import Literature.IUT.HodgeArakelov.PlusMinusTowerStableCurveBridge

/-!
# Bridge B13, Galois part: "`Π^±_{v□} ↠ G_v` relative to `Π_v`" transported from [IUTchI] Cor 2.3 (iii)

Mochizuki, *Inter-universal Teichmüller Theory II*, kurims manuscript (Dec. 2020), §2, Def 2.3 (i) p.67
("`Π^±_{v▶} := N_{Π^±_v}(Π_{v▶})` … [cf. [IUTchI], Corollary 2.3, (iv)]"), Cor 2.4 (ii) p.70; *Inter-universal
Teichmüller Theory I*, kurims manuscript (May 2020), §2, Cor 2.3 (iii) p.47 ("natural exact sequences of center-free
topological groups `1 → Δ^tp_{X,ℍ} → Π^tp_{X,ℍ} → G_k → 1`") [cite: Mochizuki2012, II Def 2.3 (i) p.67, II Cor 2.4 (ii) p.70, I Cor 2.3 (iii) p.47]
(D-0012 claim key, status disputed; a BRIDGE between two landed typings — NOTHING of the series is asserted: every
printed input stays a hypothesis, named by the tree's L5 declarations).

PROOF-ONLY sequel (abc-iut cell, seat abc-iut-w5-d184; sub-DAG `plan/L6/SUBDAG-IUTchII-Cor-24.md` row Cor-24.ii.r4)
of abc-iut-L6-t7's `PlusMinusTowerStableCurveBridge.lean` (p412701: `PlusMinusTower.StableCurveAgreement W C D` between
abc-iut-L6-t1's `±`-tower and abc-iut-L5-t1's `StableCurveTemperedData`).  No new definitions; landed modules untouched.

WHAT IS PROVED.  Input (S) of the Cor 2.4 (ii)(a) sub-DAG (hypothesis `hsurj` of
`Literature.IUT.HodgeArakelov.cuspDecomp_one_le_box_of_cor24_i`, file `LabelClassesOfCuspsCor24iiProofs.lean`):
"every `n ∈ Π_v` has the same image in `G_v` as some `m ∈ Π^±_{v□} = N_{Π^±_v}(Π_{v□})`, i.e. `m⁻¹n ∈ Δ̂^cor_v`" —
from [IUTchI] Cor 2.3 (iii) in abc-iut-L5-t1's vocabulary (`D.Cor23iii`: surjectivity of `Π^tp_{X_v,ℍ} ↠ G_v`, under
`D.Cor23Hyp`), BOTH AS HYPOTHESES, along the agreement `A` and ONE `Π`-level dictionary entry stated inline:
`hBox` — "`Π^±_{v□} ⊆ Π̂^±_v` is carried by `eHat : Π̂^±_v ⥲ Π̂_{X_v}` onto `Π^tp_{X_v,ℍ} ↪ Π̂_{X_v}`" (Def 2.3 (i):
`Π^±_{v□}` IS the decomposition group `Π^tp_{X_v,ℍ}` of [IUTchI] Cor 2.3 (iii)/(iv) for the `G_v`-stable subgraph
`ℍ ∈ {Γ^{•t}_X, Γ^▶_X}`; the landed `SubgraphDictionary` carries the `Δ`-level entry `Δ^±_{v□} = Δ^tp_{X,ℍ}` only).
So, exactly as for `h25`/`h23v` in part 1/2, hypothesis (S) becomes a one-line instance of an [IUTchI] §2 node.
Nothing here takes a side on [IUTchIII] Cor. 3.12; typed ≠ discharged.
-/

namespace Literature.IUT.HodgeArakelov

open Literature.IUT.HodgeTheaters

universe u

variable {S : BadPlaceSetting.{u}} {P : TopGroup.{u}} {T : TemperedCoverings S P}

namespace PlusMinusTower

namespace StableCurveAgreement

variable {W : PlusMinusTower T} {C : CuspidalInertiaData W} {D : StableCurveTemperedData.{u}}

/-- **IUTchI:Cor2.3(iii)** (kurims I p.47) **transported = input (S) "`Π^±_{v□} ↠ G_v` relative to `Π_v`" of the
Cor 2.4 (ii)(a) sub-DAG** ([IUTchII] Cor 2.4 (ii) p.70, row Cor-24.ii.r4): under the agreement `A` and the `Π`-level
dictionary entry `hBox` ("`Π^±_{v□}` corresponds to `Π^tp_{X_v,ℍ}`"), the exactness `Π^tp_{X_v,ℍ} ↠ G_v` of [IUTchI]
Cor 2.3 (iii) (`D.Cor23iii`, under its hypothesis `D.Cor23Hyp`) — BOTH HYPOTHESES in abc-iut-L5-t1's vocabulary —
yields: for every `n ∈ Π_v` there is `m ∈ Π^±_{v□}` with `m⁻¹ n ∈ Δ̂^cor_v = Ker(Π̂^cor_v ↠ G_v)`.  PROVED.
[claim: Mochizuki2012, status: disputed] -/
theorem boxOntoGalois_of_cor23iii (A : StableCurveAgreement W C D) {H : Subgroup P}
    (hBox : ((W.pmBox H).subgroupOf W.pmHat).map A.eHat.toMonoidHom = D.piTpXH.map D.ιX)
    (hHyp : D.Cor23Hyp) (h23iii : D.Cor23iii) :
    ∀ n : W.Corhat, n ∈ W.piV → ∃ m : W.Corhat, m ∈ W.pmBox H ∧ m⁻¹ * n ∈ W.aug.ker := by
  intro n hnV
  have hnPM : n ∈ W.piPM := by
    obtain ⟨y, rfl⟩ := hnV
    exact ⟨T.incl y, rfl⟩
  have hnHat : n ∈ W.pmHat := W.emb_le_pmHat hnPM
  -- `n` corresponds to an element `p` of `Π^tp_{X_v}`
  obtain ⟨p, hp⟩ := (A.mem_piPM_iff ⟨n, hnHat⟩).mp hnPM
  -- [IUTchI] Cor 2.3 (iii): `Π^tp_{X,ℍ} ↠ G_v`; pick `x ∈ Π^tp_{X,ℍ}` over the image of `p`
  obtain ⟨x, hx⟩ := (h23iii.exact_tp hHyp).2 (D.prTp p)
  rw [MonoidHom.comp_apply, Subgroup.coe_subtype] at hx
  -- `ιX x` lies in the image of `Π^±_{v□}` under `eHat`
  have hxBox : D.ιX (x : D.PiTp) ∈ ((W.pmBox H).subgroupOf W.pmHat).map A.eHat.toMonoidHom := by
    rw [hBox]
    exact ⟨x, x.2, rfl⟩
  obtain ⟨q, hq, hqx⟩ := hxBox
  rw [MulEquiv.coe_toMonoidHom] at hqx
  refine ⟨(q : W.Corhat), Subgroup.mem_subgroupOf.mp hq, ?_⟩
  -- `q⁻¹ n ∈ Δ̂^cor_v` iff its `eHat`-image lies in `Δ̂_{X_v} = Ker(Π̂_{X_v} ↠ G_v)`
  have hmem : ((q⁻¹ * ⟨n, hnHat⟩ : W.pmHat) : W.Corhat) ∈ W.aug.ker := by
    rw [A.mem_ker_iff, map_mul, map_inv, hqx, ← hp, MonoidHom.mem_ker, map_mul, map_inv,
      ← MonoidHom.comp_apply, ← MonoidHom.comp_apply, D.prHat_comp, hx, inv_mul_cancel]
  simpa using hmem

end StableCurveAgreement

end PlusMinusTower

end Literature.IUT.HodgeArakelov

▸ Instructions for the task:
Check the records above and copy each line that has the string "hBox".

▸ Task solution:
`hBox` — "`Π^±_{v□} ⊆ Π̂^±_v` is carried by `eHat : Π̂^±_v ⥲ Π̂_{X_v}` onto `Π^tp_{X_v,ℍ} ↪ Π̂_{X_v}`" (Def 2.3 (i):
dictionary entry `hBox` ("`Π^±_{v□}` corresponds to `Π^tp_{X_v,ℍ}`"), the exactness `Π^tp_{X_v,ℍ} ↠ G_v` of [IUTchI]
    (hBox : ((W.pmBox H).subgroupOf W.pmHat).map A.eHat.toMonoidHom = D.piTpXH.map D.ιX)
    rw [hBox]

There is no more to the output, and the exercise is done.